Exercise requirements:
Begin at the line containing "have hfrz : Measurable" in the data below and go on through the line containing "have hHs01 : ∀", repeating each line exactly; include both ends and no other line.

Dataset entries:

/-! ### The chain rule under an admissibility region -/

/-- **Multi-cell influence from single-cell influence, with defects, relative to a source region**
(the chain rule of the expansion around bad clusters): suppose that for EVERY cell-union volume
`Λ`, every cell `x`, and every `F`-admissible boundary pair, the `γ_Λ`-expectations of
`[0,1]`-valued observables of `x` differ by at most `δ x`. Then for a `[0,1]`-valued observable
`H` of cells `Y` all of whose sites lie in `Λ`, VANISHING whenever some cell of `Y` is bad, and an
`F`-admissible pair, the expectations differ by at most `Σ_{y ∈ Y} δ y`. Induction on `Y`:
condition on one cell `y` (consistency), compare through the hybrid single-cell observable
`σ ↦ γ_{Λ∖y}(H | σ on Λ, ζ' off Λ)`; the frozen cell is either good — then the new pair is again
`F`-admissible in `Λ ∖ y` and the induction hypothesis applies — or bad, and then both inner
expectations vanish. [folklore] -/
theorem multiCell_influence_adm [Fintype V] {cell : V → CoarseIdx μc}
    {γ : Specification V S} (hγ : IsSpecification γ) {good : CoarseIdx μc → Set (V → S)}
    (hgl : ∀ (c : CoarseIdx μc) (σ τ : V → S), (∀ v, cell v = c → σ v = τ v) →
      (σ ∈ good c ↔ τ ∈ good c))
    (F : Finset (CoarseIdx μc)) {δ : CoarseIdx μc → ℝ} (hδ : ∀ x, 0 ≤ δ x)
    (hR : ∀ (Λ : Finset V), (∀ v w, cell v = cell w → v ∈ Λ → w ∈ Λ) →
      ∀ (x : CoarseIdx μc) (g : (V → S) → ℝ), Measurable g → (∀ σ, 0 ≤ g σ ∧ g σ ≤ 1) →
      DependsOn g {v | cell v = x} →
      ∀ ζ ζ' : V → S, AdmRegion cell good F Λ ζ ζ' →
        |∫ σ, g σ ∂(γ Λ ζ) - ∫ σ, g σ ∂(γ Λ ζ')| ≤ δ x)
    (Y : Finset (CoarseIdx μc)) :
    ∀ (Λ : Finset V), (∀ v w, cell v = cell w → v ∈ Λ → w ∈ Λ) →
      (∀ y ∈ Y, ∀ v, cell v = y → v ∈ Λ) →
      ∀ (H : (V → S) → ℝ), Measurable H → (∀ σ, 0 ≤ H σ ∧ H σ ≤ 1) →
      DependsOn H {v | cell v ∈ Y} → (∀ σ, (∃ y ∈ Y, σ ∉ good y) → H σ = 0) →
      ∀ ζ ζ' : V → S, AdmRegion cell good F Λ ζ ζ' →
        |∫ σ, H σ ∂(γ Λ ζ) - ∫ σ, H σ ∂(γ Λ ζ')| ≤ ∑ y ∈ Y, δ y := by
  classical
  refine Finset.induction_on Y ?_ ?_
  · intro Λ hΛ _ H hHm hH01 hHdep hH0 ζ ζ' _
    have hconst : ∀ σ τ, H σ = H τ := fun σ τ =>
      hHdep fun v hv => absurd hv (Finset.notMem_empty _)
    haveI := hγ.isProbability Λ ζ
    haveI := hγ.isProbability Λ ζ'
    have hH : H = fun _ => H ζ := funext fun σ => hconst σ ζ
    rw [hH]
    simp
  · intro y Y' hy IH Λ hΛ hYΛ H hHm hH01 hHdep hH0 ζ ζ' hadm
    have hyΛ : ∀ v, cell v = y → v ∈ Λ := hYΛ y (Finset.mem_insert_self y Y')
    have hY'Λ : ∀ y' ∈ Y', ∀ v, cell v = y' → v ∈ Λ := fun y' hy' =>
      hYΛ y' (Finset.mem_insert_of_mem hy')
    -- remove the cell `y` from the volume
    set Λ₁ : Finset V := Λ.filter fun v => cell v ≠ y with hΛ₁
    have hΛ₁Λ : Λ₁ ⊆ Λ := Finset.filter_subset _ _
    have hΛ₁union : ∀ v w, cell v = cell w → v ∈ Λ₁ → w ∈ Λ₁ := fun v w hvw hv => by
      rw [hΛ₁, Finset.mem_filter] at hv ⊢
      exact ⟨hΛ v w hvw hv.1, hvw ▸ hv.2⟩
    have hY'Λ₁ : ∀ y' ∈ Y', ∀ v, cell v = y' → v ∈ Λ₁ := fun y' hy' v hv => by
      rw [hΛ₁, Finset.mem_filter]
      exact ⟨hY'Λ y' hy' v hv, fun h => hy (h ▸ hv ▸ hy')⟩
    have hH1 : ∀ σ, |H σ| ≤ 1 := fun σ => by rw [abs_of_nonneg (hH01 σ).1]; exact (hH01 σ).2
    have hcons : ∀ η, ∫ σ, H σ ∂(γ Λ η) = ∫ σ, (∫ τ, H τ ∂(γ Λ₁ σ)) ∂(γ Λ η) := fun η =>
      (kernel_integral_integral_eq_of_subset hγ hΛ₁Λ η hHm hH1).symm
    -- an inner expectation vanishes as soon as the (frozen) cell `y` is bad
    have hvan : ∀ η : V → S, η ∉ good y → ∫ τ, H τ ∂(γ Λ₁ η) = 0 := by
      intro η hη
      have h : ∀ᵐ τ ∂(γ Λ₁ η), H τ = 0 := by
        filter_upwards [hγ.proper Λ₁ η] with τ hτ
        refine hH0 τ ⟨y, Finset.mem_insert_self y Y', fun hτy => hη ?_⟩
        refine (hgl y τ η fun v hv => hτ v fun hvΛ₁ => ?_).1 hτy
        exact (Finset.mem_filter.1 hvΛ₁).2 hv
      rw [integral_congr_ae h, integral_zero]
    -- the hybrid glue: `σ` on `Λ`, `ζ'` off `Λ`
    let J : (V → S) → (V → S) := fun σ v => if v ∈ Λ then σ v else ζ' v
    have hJm : Measurable J := by
      refine measurable_pi_iff.2 fun v => ?_
      by_cases hv : v ∈ Λ
      · simp only [J, hv, if_true]
        exact measurable_pi_apply v
      · simp only [J, hv, if_false]
        exact measurable_const
    have hJy : ∀ σ : V → S, ∀ v, cell v = y → J σ v = σ v := fun σ v hvy => by
      simp only [J, hyΛ v hvy, if_true]
    set G : (V → S) → ℝ := fun σ => ∫ τ, H τ ∂(γ Λ₁ (J σ)) with hG
    have hGm : Measurable G := (DobrushinShlosman.measurable_windowAvg' hγ Λ₁ hHm).comp hJm
    have hG01 : ∀ σ, 0 ≤ G σ ∧ G σ ≤ 1 := fun σ => by
      haveI := hγ.isProbability Λ₁ (J σ)
      exact integral_mem_unitInterval hHm hH01
    have hG1 : ∀ σ, |G σ| ≤ 1 := fun σ => by rw [abs_of_nonneg (hG01 σ).1]; exact (hG01 σ).2
    have hGdep : DependsOn G {v | cell v = y} := by
      intro σ σ' hσσ'
      simp only [hG]
      rw [DobrushinShlosman.spec_apply_congr hγ Λ₁ (ω := J σ) (η := J σ') ?_]
      intro v hv
      by_cases hvΛ : v ∈ Λ
      · have hvy : cell v = y := by
          by_contra h
          exact hv (Finset.mem_filter.2 ⟨hvΛ, h⟩)
        simp only [J, hvΛ, if_true]
        exact hσσ' v hvy
      · simp only [J, hvΛ, if_false]
    -- (ii) the hybrid is a single-cell observable of `y`
    have hii : |∫ σ, G σ ∂(γ Λ ζ) - ∫ σ, G σ ∂(γ Λ ζ')| ≤ δ y := hR Λ hΛ y G hGm hG01 hGdep ζ ζ' hadm
    -- under `ζ'` the hybrid is the honest inner kernel
    have hG' : ∫ σ, G σ ∂(γ Λ ζ') = ∫ σ, (∫ τ, H τ ∂(γ Λ₁ σ)) ∂(γ Λ ζ') := by
      refine integral_congr_ae ?_
      filter_upwards [hγ.proper Λ ζ'] with σ hσ
      simp only [hG]
      have hJσ : J σ = σ := funext fun v => by
        by_cases hv : v ∈ Λ
        · simp only [J, hv, if_true]
        · simp only [J, hv, if_false]
          exact (hσ v hv).symm
      rw [hJσ]
    -- (i) under `ζ` the hybrid differs from the honest inner kernel by the induction hypothesis
    have hi : ∀ᵐ σ ∂(γ Λ ζ), |(∫ τ, H τ ∂(γ Λ₁ σ)) - G σ| ≤ ∑ y' ∈ Y', δ y' := by
      filter_upwards [hγ.proper Λ ζ] with σ hσ
      by_cases hσy : σ ∈ good y
      · -- the frozen cell `y` is good: freeze it and apply the induction hypothesis
        let Hs : (V → S) → ℝ := fun ω => H (fun v => if cell v = y then σ v else ω v)
        have hfrz : Measurable fun ω : V → S => (fun v => if cell v = y then σ v else ω v) := by
          refine measurable_pi_iff.2 fun v => ?_
          by_cases h : cell v = y
          · simp only [h, if_true]
            exact measurable_const
          · simp only [h, if_false]
            exact measurable_pi_apply v
        have hHsm : Measurable Hs := hHm.comp hfrz
        have hHs01 : ∀ ω, 0 ≤ Hs ω ∧ Hs ω ≤ 1 := fun ω => hH01 _
        have hHsdep : DependsOn Hs {v | cell v ∈ Y'} := by
          intro ω ω' hωω'
          simp only [Hs]
          apply hHdep
          intro v hv
          by_cases hvy : cell v = y
          · simp only [hvy, if_true]
          · simp only [hvy, if_false]
            have hv' : cell v ∈ insert y Y' := hv
            rcases Finset.mem_insert.1 hv' with h | h
            · exact absurd h hvy
            · exact hωω' v h
        have hHs0 : ∀ ω, (∃ y' ∈ Y', ω ∉ good y') → Hs ω = 0 := by
          rintro ω ⟨y', hy', hωy'⟩
          simp only [Hs]
          refine hH0 _ ⟨y', Finset.mem_insert_of_mem hy', fun hgood' => hωy' ?_⟩
          have hy'y : y' ≠ y := fun h => hy (h ▸ hy')
          refine (hgl y' _ ω fun v hv => ?_).1 hgood'
          have hvy : cell v ≠ y := fun h => hy'y (hv.symm.trans h)
          simp only [hvy, if_false]
        have hfreeze : ∀ η : V → S, (∀ v, cell v = y → η v = σ v) →
            ∫ τ, H τ ∂(γ Λ₁ η) = ∫ τ, Hs τ ∂(γ Λ₁ η) := by
          intro η hη
          refine integral_congr_ae ?_
          filter_upwards [hγ.proper Λ₁ η] with τ hτ
          simp only [Hs]
          congr 1
          funext v
          by_cases hvy : cell v = y
          · simp only [hvy, if_true]
            have hvΛ₁ : v ∉ Λ₁ := fun h => (Finset.mem_filter.1 h).2 hvy
            rw [hτ v hvΛ₁, hη v hvy]
          · simp only [hvy, if_false]
        have e1 : ∫ τ, H τ ∂(γ Λ₁ σ) = ∫ τ, Hs τ ∂(γ Λ₁ σ) := hfreeze σ fun v _ => rfl
        have e2 : G σ = ∫ τ, Hs τ ∂(γ Λ₁ (J σ)) := by
          simp only [hG]
          exact hfreeze (J σ) (hJy σ)
        rw [e1, e2]
        refine IH Λ₁ hΛ₁union hY'Λ₁ Hs hHsm hHs01 hHsdep hHs0 σ (J σ) ?_
        -- the new pair is `F`-admissible for `Λ₁`
        intro v hv hvF
        by_cases hvΛ : v ∈ Λ
        · -- a newly frozen site: its cell is `y`, good for `σ` and for `J σ = σ` there
          have hvy : cell v = y := by
            by_contra h
            exact hv (Finset.mem_filter.2 ⟨hvΛ, h⟩)
          have eσ : σ ∈ good (cell v) ↔ σ ∈ good y := by rw [hvy]
          have eJ : J σ ∈ good (cell v) ↔ σ ∈ good (cell v) :=
            hgl (cell v) (J σ) σ fun w hw => hJy σ w (hw.trans hvy)
          exact ⟨by simp only [J, hvΛ, if_true], eσ.2 hσy, eJ.2 (eσ.2 hσy)⟩
        · -- an originally frozen site off the sources: agreement and goodness of `ζ`, `ζ'`
          have hcell : ∀ w, cell w = cell v → w ∉ Λ := fun w hw hwΛ =>
            hvΛ (hΛ w v hw hwΛ)
          obtain ⟨hζζ', hζg, hζ'g⟩ := hadm v hvΛ hvF
          have eσ : σ ∈ good (cell v) ↔ ζ ∈ good (cell v) :=
            hgl (cell v) σ ζ fun w hw => hσ w (hcell w hw)
          have eJ : J σ ∈ good (cell v) ↔ ζ' ∈ good (cell v) :=
            hgl (cell v) (J σ) ζ' fun w hw => by simp only [J, hcell w hw, if_false]
          refine ⟨?_, eσ.2 hζg, eJ.2 hζ'g⟩
          simp only [J, hvΛ, if_false]
          rw [hσ v hvΛ, hζζ']
      · -- the frozen cell `y` is bad: both inner expectations vanish
        have h1 : ∫ τ, H τ ∂(γ Λ₁ σ) = 0 := hvan σ hσy
        have h2 : G σ = 0 := by
          simp only [hG]
          exact hvan (J σ) fun hJ => hσy ((hgl y (J σ) σ (hJy σ)).1 hJ)
        rw [h1, h2, sub_zero, abs_zero]
        exact Finset.sum_nonneg fun y' _ => hδ y'
    -- assemble
    haveI := hγ.isProbability Λ ζ
    haveI := hγ.isProbability Λ ζ'
    have hKi : Integrable (fun σ => ∫ τ, H τ ∂(γ Λ₁ σ)) (γ Λ ζ) :=
      DobrushinMetric.integrable_of_abs_le' (DobrushinShlosman.measurable_windowAvg' hγ Λ₁ hHm)
        (DobrushinShlosman.abs_windowAvg_le' hγ Λ₁ hH1)
    have hGi : Integrable G (γ Λ ζ) := DobrushinMetric.integrable_of_abs_le' hGm hG1
    have hdiff : |∫ σ, (∫ τ, H τ ∂(γ Λ₁ σ)) ∂(γ Λ ζ) - ∫ σ, G σ ∂(γ Λ ζ)| ≤ ∑ y' ∈ Y', δ y' := by
      rw [← integral_sub hKi hGi]
      have h := norm_integral_le_of_norm_le_const (μ := γ Λ ζ) (C := ∑ y' ∈ Y', δ y')
        (f := fun σ => (∫ τ, H τ ∂(γ Λ₁ σ)) - G σ)
        (hi.mono fun σ hσ => by rw [Real.norm_eq_abs]; exact hσ)
      simpa using h
    calc |∫ σ, H σ ∂(γ Λ ζ) - ∫ σ, H σ ∂(γ Λ ζ')|
        = |∫ σ, (∫ τ, H τ ∂(γ Λ₁ σ)) ∂(γ Λ ζ) - ∫ σ, G σ ∂(γ Λ ζ')| := by
          rw [hcons ζ, hcons ζ', hG']
      _ ≤ |∫ σ, (∫ τ, H τ ∂(γ Λ₁ σ)) ∂(γ Λ ζ) - ∫ σ, G σ ∂(γ Λ ζ)| +
            |∫ σ, G σ ∂(γ Λ ζ) - ∫ σ, G σ ∂(γ Λ ζ')| := abs_sub_le _ _ _
      _ ≤ (∑ y' ∈ Y', δ y') + δ y := add_le_add hdiff hii
      _ = ∑ y' ∈ insert y Y', δ y' := by
          rw [Finset.sum_insert hy]
          ring

/-- **Chain rule under an admissibility region, bounded observables**: under the hypotheses of
`multiCell_influence_adm`, an observable of the `Λ`-cells `Y` of sup norm `≤ λ` vanishing whenever
some cell of `Y` is bad has influence `≤ 2 λ Σ_{y ∈ Y} δ y` for every `F`-admissible pair
(positive and negative parts). [folklore] -/
theorem multiCell_influence_adm_of_abs_le [Fintype V] {cell : V → CoarseIdx μc}
    {γ : Specification V S} (hγ : IsSpecification γ) {good : CoarseIdx μc → Set (V → S)}
    (hgl : ∀ (c : CoarseIdx μc) (σ τ : V → S), (∀ v, cell v = c → σ v = τ v) →
      (σ ∈ good c ↔ τ ∈ good c))
    (F : Finset (CoarseIdx μc)) {δ : CoarseIdx μc → ℝ} (hδ : ∀ x, 0 ≤ δ x)
    (hR : ∀ (Λ : Finset V), (∀ v w, cell v = cell w → v ∈ Λ → w ∈ Λ) →
      ∀ (x : CoarseIdx μc) (g : (V → S) → ℝ), Measurable g → (∀ σ, 0 ≤ g σ ∧ g σ ≤ 1) →
      DependsOn g {v | cell v = x} →
      ∀ ζ ζ' : V → S, AdmRegion cell good F Λ ζ ζ' →
        |∫ σ, g σ ∂(γ Λ ζ) - ∫ σ, g σ ∂(γ Λ ζ')| ≤ δ x)
    (Y : Finset (CoarseIdx μc)) (Λ : Finset V) (hΛ : ∀ v w, cell v = cell w → v ∈ Λ → w ∈ Λ)
    (hYΛ : ∀ y ∈ Y, ∀ v, cell v = y → v ∈ Λ)
    (H : (V → S) → ℝ) (hHm : Measurable H) {lam : ℝ} (hHb : ∀ σ, |H σ| ≤ lam)
    (hHdep : DependsOn H {v | cell v ∈ Y}) (hH0 : ∀ σ, (∃ y ∈ Y, σ ∉ good y) → H σ = 0)
    (ζ ζ' : V → S) (hadm : AdmRegion cell good F Λ ζ ζ') :
    |∫ σ, H σ ∂(γ Λ ζ) - ∫ σ, H σ ∂(γ Λ ζ')| ≤ 2 * lam * ∑ y ∈ Y, δ y := by
  haveI := hγ.isProbability Λ ζ
  haveI := hγ.isProbability Λ ζ'
  have hlam : 0 ≤ lam := (abs_nonneg _).trans (hHb ζ)
  have hsum : 0 ≤ ∑ y ∈ Y, δ y := Finset.sum_nonneg fun y _ => hδ y
  rcases hlam.eq_or_lt with hlam0 | hlampos
  · have hH0' : ∀ σ, H σ = 0 := fun σ => abs_nonpos_iff.1 (hlam0 ▸ hHb σ)
    simp only [hH0', integral_zero, sub_self, abs_zero]
    rw [← hlam0]
    positivity
  · set P : (V → S) → ℝ := fun σ => max (H σ) 0 / lam with hP
    set N : (V → S) → ℝ := fun σ => max (-H σ) 0 / lam with hN
    have hPm : Measurable P := (hHm.max measurable_const).div_const lam
    have hNm : Measurable N := (hHm.neg.max measurable_const).div_const lam
    have hP01 : ∀ σ, 0 ≤ P σ ∧ P σ ≤ 1 := fun σ => by
      have h := (abs_le.1 (hHb σ)).2
      refine ⟨div_nonneg (le_max_right _ _) hlampos.le, ?_⟩
      rw [hP, div_le_one hlampos]
      exact max_le h hlampos.le
    have hN01 : ∀ σ, 0 ≤ N σ ∧ N σ ≤ 1 := fun σ => by
      have h := (abs_le.1 (hHb σ)).1
      refine ⟨div_nonneg (le_max_right _ _) hlampos.le, ?_⟩
      rw [hN, div_le_one hlampos]
      exact max_le (by linarith) hlampos.le
    have hPdep : DependsOn P {v | cell v ∈ Y} := fun σ τ h => by simp only [hP, hHdep h]
    have hNdep : DependsOn N {v | cell v ∈ Y} := fun σ τ h => by simp only [hN, hHdep h]
    have hP0 : ∀ σ, (∃ y ∈ Y, σ ∉ good y) → P σ = 0 := fun σ hσ => by
      simp only [hP, hH0 σ hσ, max_self, zero_div]
    have hN0 : ∀ σ, (∃ y ∈ Y, σ ∉ good y) → N σ = 0 := fun σ hσ => by
      simp only [hN, hH0 σ hσ, neg_zero, max_self, zero_div]
    have hΨPN : ∀ σ, H σ = lam * (P σ - N σ) := fun σ => by
      simp only [hP, hN]
      rw [← sub_div, mul_div_cancel₀ _ hlampos.ne']
      rcases le_total 0 (H σ) with h | h
      · rw [max_eq_left h, max_eq_right (by linarith)]; ring
      · rw [max_eq_right h, max_eq_left (by linarith)]; ring
    have hPi : ∀ η, Integrable P (γ Λ η) := fun η => by
      haveI := hγ.isProbability Λ η
      exact DobrushinMetric.integrable_of_abs_le' hPm (M := 1) fun σ => by
        rw [abs_of_nonneg (hP01 σ).1]; exact (hP01 σ).2
    have hNi : ∀ η, Integrable N (γ Λ η) := fun η => by
      haveI := hγ.isProbability Λ η
      exact DobrushinMetric.integrable_of_abs_le' hNm (M := 1) fun σ => by
        rw [abs_of_nonneg (hN01 σ).1]; exact (hN01 σ).2
    have hint : ∀ η, ∫ σ, H σ ∂(γ Λ η) = lam * (∫ σ, P σ ∂(γ Λ η) - ∫ σ, N σ ∂(γ Λ η)) := by
      intro η
      simp_rw [hΨPN]
      rw [integral_const_mul, integral_sub (hPi η) (hNi η)]
    have hPb := multiCell_influence_adm hγ hgl F hδ hR Y Λ hΛ hYΛ P hPm hP01 hPdep hP0 ζ ζ' hadm
    have hNb := multiCell_influence_adm hγ hgl F hδ hR Y Λ hΛ hYΛ N hNm hN01 hNdep hN0 ζ ζ' hadm
    rw [hint ζ, hint ζ', ← mul_sub, abs_mul, abs_of_pos hlampos]
    have e : (∫ σ, P σ ∂(γ Λ ζ) - ∫ σ, N σ ∂(γ Λ ζ)) - (∫ σ, P σ ∂(γ Λ ζ') - ∫ σ, N σ ∂(γ Λ ζ')) =
        (∫ σ, P σ ∂(γ Λ ζ) - ∫ σ, P σ ∂(γ Λ ζ')) - (∫ σ, N σ ∂(γ Λ ζ) - ∫ σ, N σ ∂(γ Λ ζ')) := by
      ring
    rw [e]
    calc lam * |(∫ σ, P σ ∂(γ Λ ζ) - ∫ σ, P σ ∂(γ Λ ζ')) -
          (∫ σ, N σ ∂(γ Λ ζ) - ∫ σ, N σ ∂(γ Λ ζ'))|
        ≤ lam * ((∑ y ∈ Y, δ y) + ∑ y ∈ Y, δ y) :=
          mul_le_mul_of_nonneg_left ((abs_sub _ _).trans (add_le_add hPb hNb)) hlampos.le
      _ = 2 * lam * ∑ y ∈ Y, δ y := by ring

Problem solution:
        have hfrz : Measurable fun ω : V → S => (fun v => if cell v = y then σ v else ω v) := by
          refine measurable_pi_iff.2 fun v => ?_
          by_cases h : cell v = y
          · simp only [h, if_true]
            exact measurable_const
          · simp only [h, if_false]
            exact measurable_pi_apply v
        have hHsm : Measurable Hs := hHm.comp hfrz
        have hHs01 : ∀ ω, 0 ≤ Hs ω ∧ Hs ω ≤ 1 := fun ω => hH01 _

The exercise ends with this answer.